Stored data
────────────────
import Summits.KontsevichZagierPeriods.KontsevichZagierPeriods.Theorems.LinRedNormalFormArrangementNormalFormSeparateSplit
import Summits.KontsevichZagierPeriods.KontsevichZagierPeriods.Theorems.LinRedNormalFormArrangementNormalFormSeparateTaylor

/-!
# The terminal step of the 3-d engine (stub `stub_separateThreeZero`, part `Terminal`)

(Line `janus-bands`, crux `ArrangementNormalForm`, stub `stub_separateThreeZero` — fibre-free
separation over a bounded rational polytope in `ℝ³`, `JJ 3 0 → closure (GG 2 1 0)`; part
`Terminal`.)

`SepThree.terminal` (registered as `separateThree_terminal`): a terminal representation of the
contact-aware engine (`SepThree.sepC_induction`, part `Induction`) — base `ℝ²⁺¹`, no fibre,
separation shape with all active poles equal to `ℓ`, and the CONTACT INVARIANT: every
`x'`-letter with non-zero exponent vanishes on the closed cell only at points lying on every
active pole plane, some pole being active — is congruent modulo `KZ.relations` to a
`ℤ`-combination of elements of `GG 2 1 0`: the Taylor split at `ℓ` (`separatePos_taylor`,
`separatePos_split`), whose termwise absolute convergence is the dimension-3 analytic lemma
`separateThree_hI` under the RIM CONDITION (R), taken here as the hypothesis `hHI₃` (its exact
registered statement, universally closed); the contact invariant is the first disjunct of (R).
-/

noncomputable section

open Set MeasureTheory Filter Topology

namespace Summit.KontsevichZagierPeriods.ArrangementNormalForm.JanusBands

open Literature.NumberTheory.Transcendental

namespace SepThree

open SeparatePos MvPolynomial

/-- **Terminal theorem of the 3-d engine.** A terminal representation of the contact-aware
separation (polyhedral base cell in `ℝ³`, no fibre, shape with all active poles equal to `ℓ`,
contact invariant for every `x'`-letter) is congruent modulo `KZ.relations` to a `ℤ`-combination
of elements of `GG 2 1 0`, GIVEN the dimension-3 termwise-convergence lemma `hHI₃`
(`separateThree_hI` under the rim condition (R)): Taylor split at `ℓ` (`separatePos_split`). -/
theorem terminal
    (hHI₃ : ∀ (b k m m' n : ℕ) (s : KZ.IntegralRep (b + 1 + k)) (M : Fin m' → (Fin (b + 1) → ℚ) × ℚ) (L : Fin m → (Fin b → ℚ) × ℚ) (e : Fin m → ℕ) (p : MvPolynomial (Fin (b + 1)) ℚ) (ℓ : (Fin b → ℚ) × ℚ) (a : Fin k → Option ((Fin (b + 1) → ℚ) × ℚ)) (lo hi : Fin k → Fin k ⊕ ((Fin (b + 1) → ℚ) × ℚ)) (hpole : n ≠ 0 → ∀ z ∈ s.domain, (z (Fin.castAdd k (Fin.last b)) - (∑ i, (ℓ.1 i : ℝ) * z (Fin.castAdd k (Fin.castSucc i)) + (ℓ.2 : ℝ))) ≠ 0) (hbd : Bornology.IsBounded s.domain) (hdom : s.domain = {z | (∀ j, 0 < ∑ i, ((M j).1 i : ℝ) * z (Fin.castAdd k i) + ((M j).2 : ℝ)) ∧ ∀ i, Sum.elim (fun j => z (Fin.natAdd (b + 1) j)) (fun c => ∑ i', (c.1 i' : ℝ) * z (Fin.castAdd k i') + (c.2 : ℝ)) (lo i) < z (Fin.natAdd (b + 1) i) ∧ z (Fin.natAdd (b + 1) i) < Sum.elim (fun j => z (Fin.natAdd (b + 1) j)) (fun c => ∑ i', (c.1 i' : ℝ) * z (Fin.castAdd k i') + (c.2 : ℝ)) (hi i)}) (hint : EqOn s.integrand (fun z => MvPolynomial.aeval (fun i => z (Fin.castAdd k i)) p / (∏ j, (∑ i, ((L j).1 i : ℝ) * z (Fin.castAdd k (Fin.castSucc i)) + ((L j).2 : ℝ)) ^ e j) * (1 / (z (Fin.castAdd k (Fin.last b)) - (∑ i, (ℓ.1 i : ℝ) * z (Fin.castAdd k (Fin.castSucc i)) + (ℓ.2 : ℝ))) ^ n) * ∏ i, (a i).elim 1 (fun c => 1 / (z (Fin.natAdd (b + 1) i) - (∑ i', (c.1 i' : ℝ) * z (Fin.castAdd k i') + (c.2 : ℝ))))) s.domain) (N : ℕ) (q : ℕ → MvPolynomial (Fin b) ℚ) (hq : ∀ z : Fin (b + 1 + k) → ℝ, MvPolynomial.aeval (fun i => z (Fin.castAdd k i)) p = ∑ i ∈ Finset.range N, MvPolynomial.aeval (fun i => z (Fin.castAdd k (Fin.castSucc i))) (q i) * (z (Fin.castAdd k (Fin.last b)) - (∑ i, (ℓ.1 i : ℝ) * z (Fin.castAdd k (Fin.castSucc i)) + (ℓ.2 : ℝ))) ^ i) (hb : b = 2) (hk : k = 0) (hR : ∀ z ∈ closure s.domain, (∃ j, e j ≠ 0 ∧ (∑ i, ((L j).1 i : ℝ) * z (Fin.castAdd k (Fin.castSucc i)) + ((L j).2 : ℝ)) = 0) → (n ≠ 0 ∧ z (Fin.castAdd k (Fin.last b)) = ∑ i, (ℓ.1 i : ℝ) * z (Fin.castAdd k (Fin.castSucc i)) + (ℓ.2 : ℝ)) ∨ (∃ z' ∈ closure s.domain, z' ≠ z ∧ ∀ i : Fin b, z' (Fin.castAdd k (Fin.castSucc i)) = z (Fin.castAdd k (Fin.castSucc i)))), ∀ i ∈ Finset.range N, IntegrableOn (fun z => MvPolynomial.aeval (fun i => z (Fin.castAdd k (Fin.castSucc i))) (q i) / (∏ j, (∑ i, ((L j).1 i : ℝ) * z (Fin.castAdd k (Fin.castSucc i)) + ((L j).2 : ℝ)) ^ e j) * ((z (Fin.castAdd k (Fin.last b)) - (∑ i, (ℓ.1 i : ℝ) * z (Fin.castAdd k (Fin.castSucc i)) + (ℓ.2 : ℝ))) ^ i / (z (Fin.castAdd k (Fin.last b)) - (∑ i, (ℓ.1 i : ℝ) * z (Fin.castAdd k (Fin.castSucc i)) + (ℓ.2 : ℝ))) ^ n) * ∏ i, (a i).elim 1 (fun c => 1 / (z (Fin.natAdd (b + 1) i) - (∑ i', (c.1 i' : ℝ) * z (Fin.castAdd k i') + (c.2 : ℝ))))) s.domain)
    {m' r : ℕ} (M : Fin m' → (Fin (2 + 1) → ℚ) × ℚ)
    (p : MvPolynomial (Fin (2 + 1)) ℚ) (lam : Fin r → (Fin 2 → ℚ) × ℚ)
    (a : Fin 0 → Option ((Fin (2 + 1) → ℚ) × ℚ))
    (lo up : Fin 0 → Fin 0 ⊕ ((Fin (2 + 1) → ℚ) × ℚ))
    {m : ℕ} (L : Fin m → (Fin 2 → ℚ) × ℚ) (e : Fin m → ℕ) (d : Fin r → ℕ)
    (s : KZ.IntegralRep (2 + 1 + 0)) (ℓ : (Fin 2 → ℚ) × ℚ)
    (hbd : Bornology.IsBounded s.domain) (hdom : s.domain = gDom 2 0 m' M lo up)
    (hint : EqOn s.integrand (shape 2 0 p L e lam d a) s.domain)
    (hpole : ∀ j, d j ≠ 0 → ∀ z ∈ s.domain,
      z (Fin.castAdd 0 (Fin.last 2)) - affB 2 0 (lam j) z ≠ 0)
    (hℓ : ∀ j, d j ≠ 0 → lam j = ℓ)
    (hInv : ∀ l, e l ≠ 0 → ∀ z ∈ closure s.domain, affB 2 0 (L l) z = 0 →
      (∃ i, d i ≠ 0) ∧ ∀ i, d i ≠ 0 → z (Fin.castAdd 0 (Fin.last 2)) = affB 2 0 (lam i) z) :
    ∃ c ∈ AddSubgroup.closure (GGset 2 1 0), KZ.of s - c ∈ KZ.relations := by
  set n := ∑ j, d j with hn
  -- single-pole form of the integrand
  have hint' : EqOn s.integrand (fun z => MvPolynomial.aeval (fun i => z (Fin.castAdd 0 i)) p /
      (∏ j, (∑ i, ((L j).1 i : ℝ) * z (Fin.castAdd 0 (Fin.castSucc i)) + ((L j).2 : ℝ)) ^ e j) *
      (1 / (z (Fin.castAdd 0 (Fin.last 2)) - (∑ i, (ℓ.1 i : ℝ) * z (Fin.castAdd 0
        (Fin.castSucc i)) + (ℓ.2 : ℝ))) ^ n) *
      ∏ i, (a i).elim 1 (fun c => 1 / (z (Fin.natAdd (2 + 1) i) -
        (∑ i', (c.1 i' : ℝ) * z (Fin.castAdd 0 i') + (c.2 : ℝ))))) s.domain := by
    intro z hz
    rw [hint hz]
    simp only [shape, fib, affB, one_div]
    congr 2
    rw [← Finset.prod_pow_eq_pow_sum, ← Finset.prod_inv_distrib]
    refine Finset.prod_congr rfl fun j _ => ?_
    by_cases hj : d j = 0
    · simp [hj]
    · rw [hℓ j hj]
  have hact : n ≠ 0 → ∃ j, d j ≠ 0 := fun h => by
    by_contra hall; push Not at hall
    exact h (Finset.sum_eq_zero fun j _ => hall j)
  have hpole' : n ≠ 0 → ∀ z ∈ s.domain, z (Fin.castAdd 0 (Fin.last 2)) -
      (∑ i, (ℓ.1 i : ℝ) * z (Fin.castAdd 0 (Fin.castSucc i)) + (ℓ.2 : ℝ)) ≠ 0 := fun h z hz => by
    obtain ⟨j, hj⟩ := hact h
    have := hpole j hj z hz
    rwa [hℓ j hj] at this
  -- the rim condition (R) from the contact invariant (first disjunct)
  have hR : ∀ z ∈ closure s.domain, (∃ j, e j ≠ 0 ∧ (∑ i, ((L j).1 i : ℝ) *
      z (Fin.castAdd 0 (Fin.castSucc i)) + ((L j).2 : ℝ)) = 0) →
      (n ≠ 0 ∧ z (Fin.castAdd 0 (Fin.last 2)) = ∑ i, (ℓ.1 i : ℝ) * z (Fin.castAdd 0
        (Fin.castSucc i)) + (ℓ.2 : ℝ)) ∨
      (∃ z' ∈ closure s.domain, z' ≠ z ∧ ∀ i : Fin 2, z' (Fin.castAdd 0 (Fin.castSucc i)) =
        z (Fin.castAdd 0 (Fin.castSucc i))) := by
    rintro z hz ⟨j, hej, h0⟩
    obtain ⟨⟨i, hi⟩, hall⟩ := hInv j hej z hz h0
    refine Or.inl ⟨fun h => hi ((Finset.sum_eq_zero_iff.1 h) i (Finset.mem_univ _)), ?_⟩
    have h1 := hall i hi
    rw [hℓ i hi] at h1
    exact h1
  obtain ⟨N, q, hq⟩ := separatePos_taylor 2 0 p ℓ
  exact separatePos_split GGset (fun _ _ _ => rfl) 2 0 m m' n s M L e p ℓ a lo up hpole' hbd hdom
    hint' N q hq (hHI₃ 2 0 m m' n s M L e p ℓ a lo up hpole' hbd hdom hint' N q hq rfl rfl hR)

end SepThree

open SepThree SeparatePos in
/-- **Terminal theorem of the 3-d engine** (registered sub-goal of `stub_separateThreeZero`;
see `SepThree.terminal`): under the dimension-3 termwise-convergence lemma `hHI₃`, a terminal
representation of the contact-aware engine lies in `closure (GG 2 1 0)` modulo `KZ.relations`. -/
theorem separateThree_terminal (hHI₃ : ∀ (b k m m' n : ℕ) (s : KZ.IntegralRep (b + 1 + k)) (M : Fin m' → (Fin (b + 1) → ℚ) × ℚ) (L : Fin m → (Fin b → ℚ) × ℚ) (e : Fin m → ℕ) (p : MvPolynomial (Fin (b + 1)) ℚ) (ℓ : (Fin b → ℚ) × ℚ) (a : Fin k → Option ((Fin (b + 1) → ℚ) × ℚ)) (lo hi : Fin k → Fin k ⊕ ((Fin (b + 1) → ℚ) × ℚ)) (hpole : n ≠ 0 → ∀ z ∈ s.domain, (z (Fin.castAdd k (Fin.last b)) - (∑ i, (ℓ.1 i : ℝ) * z (Fin.castAdd k (Fin.castSucc i)) + (ℓ.2 : ℝ))) ≠ 0) (hbd : Bornology.IsBounded s.domain) (hdom : s.domain = {z | (∀ j, 0 < ∑ i, ((M j).1 i : ℝ) * z (Fin.castAdd k i) + ((M j).2 : ℝ)) ∧ ∀ i, Sum.elim (fun j => z (Fin.natAdd (b + 1) j)) (fun c => ∑ i', (c.1 i' : ℝ) * z (Fin.castAdd k i') + (c.2 : ℝ)) (lo i) < z (Fin.natAdd (b + 1) i) ∧ z (Fin.natAdd (b + 1) i) < Sum.elim (fun j => z (Fin.natAdd (b + 1) j)) (fun c => ∑ i', (c.1 i' : ℝ) * z (Fin.castAdd k i') + (c.2 : ℝ)) (hi i)}) (hint : EqOn s.integrand (fun z => MvPolynomial.aeval (fun i => z (Fin.castAdd k i)) p / (∏ j, (∑ i, ((L j).1 i : ℝ) * z (Fin.castAdd k (Fin.castSucc i)) + ((L j).2 : ℝ)) ^ e j) * (1 / (z (Fin.castAdd k (Fin.last b)) - (∑ i, (ℓ.1 i : ℝ) * z (Fin.castAdd k (Fin.castSucc i)) + (ℓ.2 : ℝ))) ^ n) * ∏ i, (a i).elim 1 (fun c => 1 / (z (Fin.natAdd (b + 1) i) - (∑ i', (c.1 i' : ℝ) * z (Fin.castAdd k i') + (c.2 : ℝ))))) s.domain) (N : ℕ) (q : ℕ → MvPolynomial (Fin b) ℚ) (hq : ∀ z : Fin (b + 1 + k) → ℝ, MvPolynomial.aeval (fun i => z (Fin.castAdd k i)) p = ∑ i ∈ Finset.range N, MvPolynomial.aeval (fun i => z (Fin.castAdd k (Fin.castSucc i))) (q i) * (z (Fin.castAdd k (Fin.last b)) - (∑ i, (ℓ.1 i : ℝ) * z (Fin.castAdd k (Fin.castSucc i)) + (ℓ.2 : ℝ))) ^ i) (hb : b = 2) (hk : k = 0) (hR : ∀ z ∈ closure s.domain, (∃ j, e j ≠ 0 ∧ (∑ i, ((L j).1 i : ℝ) * z (Fin.castAdd k (Fin.castSucc i)) + ((L j).2 : ℝ)) = 0) → (n ≠ 0 ∧ z (Fin.castAdd k (Fin.last b)) = ∑ i, (ℓ.1 i : ℝ) * z (Fin.castAdd k (Fin.castSucc i)) + (ℓ.2 : ℝ)) ∨ (∃ z' ∈ closure s.domain, z' ≠ z ∧ ∀ i : Fin b, z' (Fin.castAdd k (Fin.castSucc i)) = z (Fin.castAdd k (Fin.castSucc i)))), ∀ i ∈ Finset.range N, IntegrableOn (fun z => MvPolynomial.aeval (fun i => z (Fin.castAdd k (Fin.castSucc i))) (q i) / (∏ j, (∑ i, ((L j).1 i : ℝ) * z (Fin.castAdd k (Fin.castSucc i)) + ((L j).2 : ℝ)) ^ e j) * ((z (Fin.castAdd k (Fin.last b)) - (∑ i, (ℓ.1 i : ℝ) * z (Fin.castAdd k (Fin.castSucc i)) + (ℓ.2 : ℝ))) ^ i / (z (Fin.castAdd k (Fin.last b)) - (∑ i, (ℓ.1 i : ℝ) * z (Fin.castAdd k (Fin.castSucc i)) + (ℓ.2 : ℝ))) ^ n) * ∏ i, (a i).elim 1 (fun c => 1 / (z (Fin.natAdd (b + 1) i) - (∑ i', (c.1 i' : ℝ) * z (Fin.castAdd k i') + (c.2 : ℝ))))) s.domain) (m' r : ℕ) (M : Fin m' → (Fin (2 + 1) → ℚ) × ℚ) (p : MvPolynomial (Fin (2 + 1)) ℚ) (lam : Fin r → (Fin 2 → ℚ) × ℚ) (a : Fin 0 → Option ((Fin (2 + 1) → ℚ) × ℚ)) (lo up : Fin 0 → Fin 0 ⊕ ((Fin (2 + 1) → ℚ) × ℚ)) (m : ℕ) (L : Fin m → (Fin 2 → ℚ) × ℚ) (e : Fin m → ℕ) (d : Fin r → ℕ) (s : KZ.IntegralRep (2 + 1 + 0)) (ℓ : (Fin 2 → ℚ) × ℚ) (hbd : Bornology.IsBounded s.domain) (hdom : s.domain = SeparatePos.gDom 2 0 m' M lo up) (hint : EqOn s.integrand (SeparatePos.shape 2 0 p L e lam d a) s.domain) (hpole : ∀ j, d j ≠ 0 → ∀ z ∈ s.domain, z (Fin.castAdd 0 (Fin.last 2)) - SeparatePos.affB 2 0 (lam j) z ≠ 0) (hℓ : ∀ j, d j ≠ 0 → lam j = ℓ) (hInv : ∀ l, e l ≠ 0 → ∀ z ∈ closure s.domain, SeparatePos.affB 2 0 (L l) z = 0 → (∃ i, d i ≠ 0) ∧ ∀ i, d i ≠ 0 → z (Fin.castAdd 0 (Fin.last 2)) = SeparatePos.affB 2 0 (lam i) z) : ∃ c ∈ AddSubgroup.closure (SeparatePos.GGset 2 1 0), KZ.of s - c ∈ KZ.relations :=
  terminal hHI₃ M p lam a lo up L e d s ℓ hbd hdom hint hpole hℓ hInv

end Summit.KontsevichZagierPeriods.ArrangementNormalForm.JanusBands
────────────────
● **What you will do**:
Output exactly the lines of the records from the first through the one bearing "theorem terminal", both ends included.

● **Task answer**:
import Summits.KontsevichZagierPeriods.KontsevichZagierPeriods.Theorems.LinRedNormalFormArrangementNormalFormSeparateSplit
import Summits.KontsevichZagierPeriods.KontsevichZagierPeriods.Theorems.LinRedNormalFormArrangementNormalFormSeparateTaylor

/-!
# The terminal step of the 3-d engine (stub `stub_separateThreeZero`, part `Terminal`)

(Line `janus-bands`, crux `ArrangementNormalForm`, stub `stub_separateThreeZero` — fibre-free
separation over a bounded rational polytope in `ℝ³`, `JJ 3 0 → closure (GG 2 1 0)`; part
`Terminal`.)

`SepThree.terminal` (registered as `separateThree_terminal`): a terminal representation of the
contact-aware engine (`SepThree.sepC_induction`, part `Induction`) — base `ℝ²⁺¹`, no fibre,
separation shape with all active poles equal to `ℓ`, and the CONTACT INVARIANT: every
`x'`-letter with non-zero exponent vanishes on the closed cell only at points lying on every
active pole plane, some pole being active — is congruent modulo `KZ.relations` to a
`ℤ`-combination of elements of `GG 2 1 0`: the Taylor split at `ℓ` (`separatePos_taylor`,
`separatePos_split`), whose termwise absolute convergence is the dimension-3 analytic lemma
`separateThree_hI` under the RIM CONDITION (R), taken here as the hypothesis `hHI₃` (its exact
registered statement, universally closed); the contact invariant is the first disjunct of (R).
-/

noncomputable section

open Set MeasureTheory Filter Topology

namespace Summit.KontsevichZagierPeriods.ArrangementNormalForm.JanusBands

open Literature.NumberTheory.Transcendental

namespace SepThree

open SeparatePos MvPolynomial

/-- **Terminal theorem of the 3-d engine.** A terminal representation of the contact-aware
separation (polyhedral base cell in `ℝ³`, no fibre, shape with all active poles equal to `ℓ`,
contact invariant for every `x'`-letter) is congruent modulo `KZ.relations` to a `ℤ`-combination
of elements of `GG 2 1 0`, GIVEN the dimension-3 termwise-convergence lemma `hHI₃`
(`separateThree_hI` under the rim condition (R)): Taylor split at `ℓ` (`separatePos_split`). -/
theorem terminal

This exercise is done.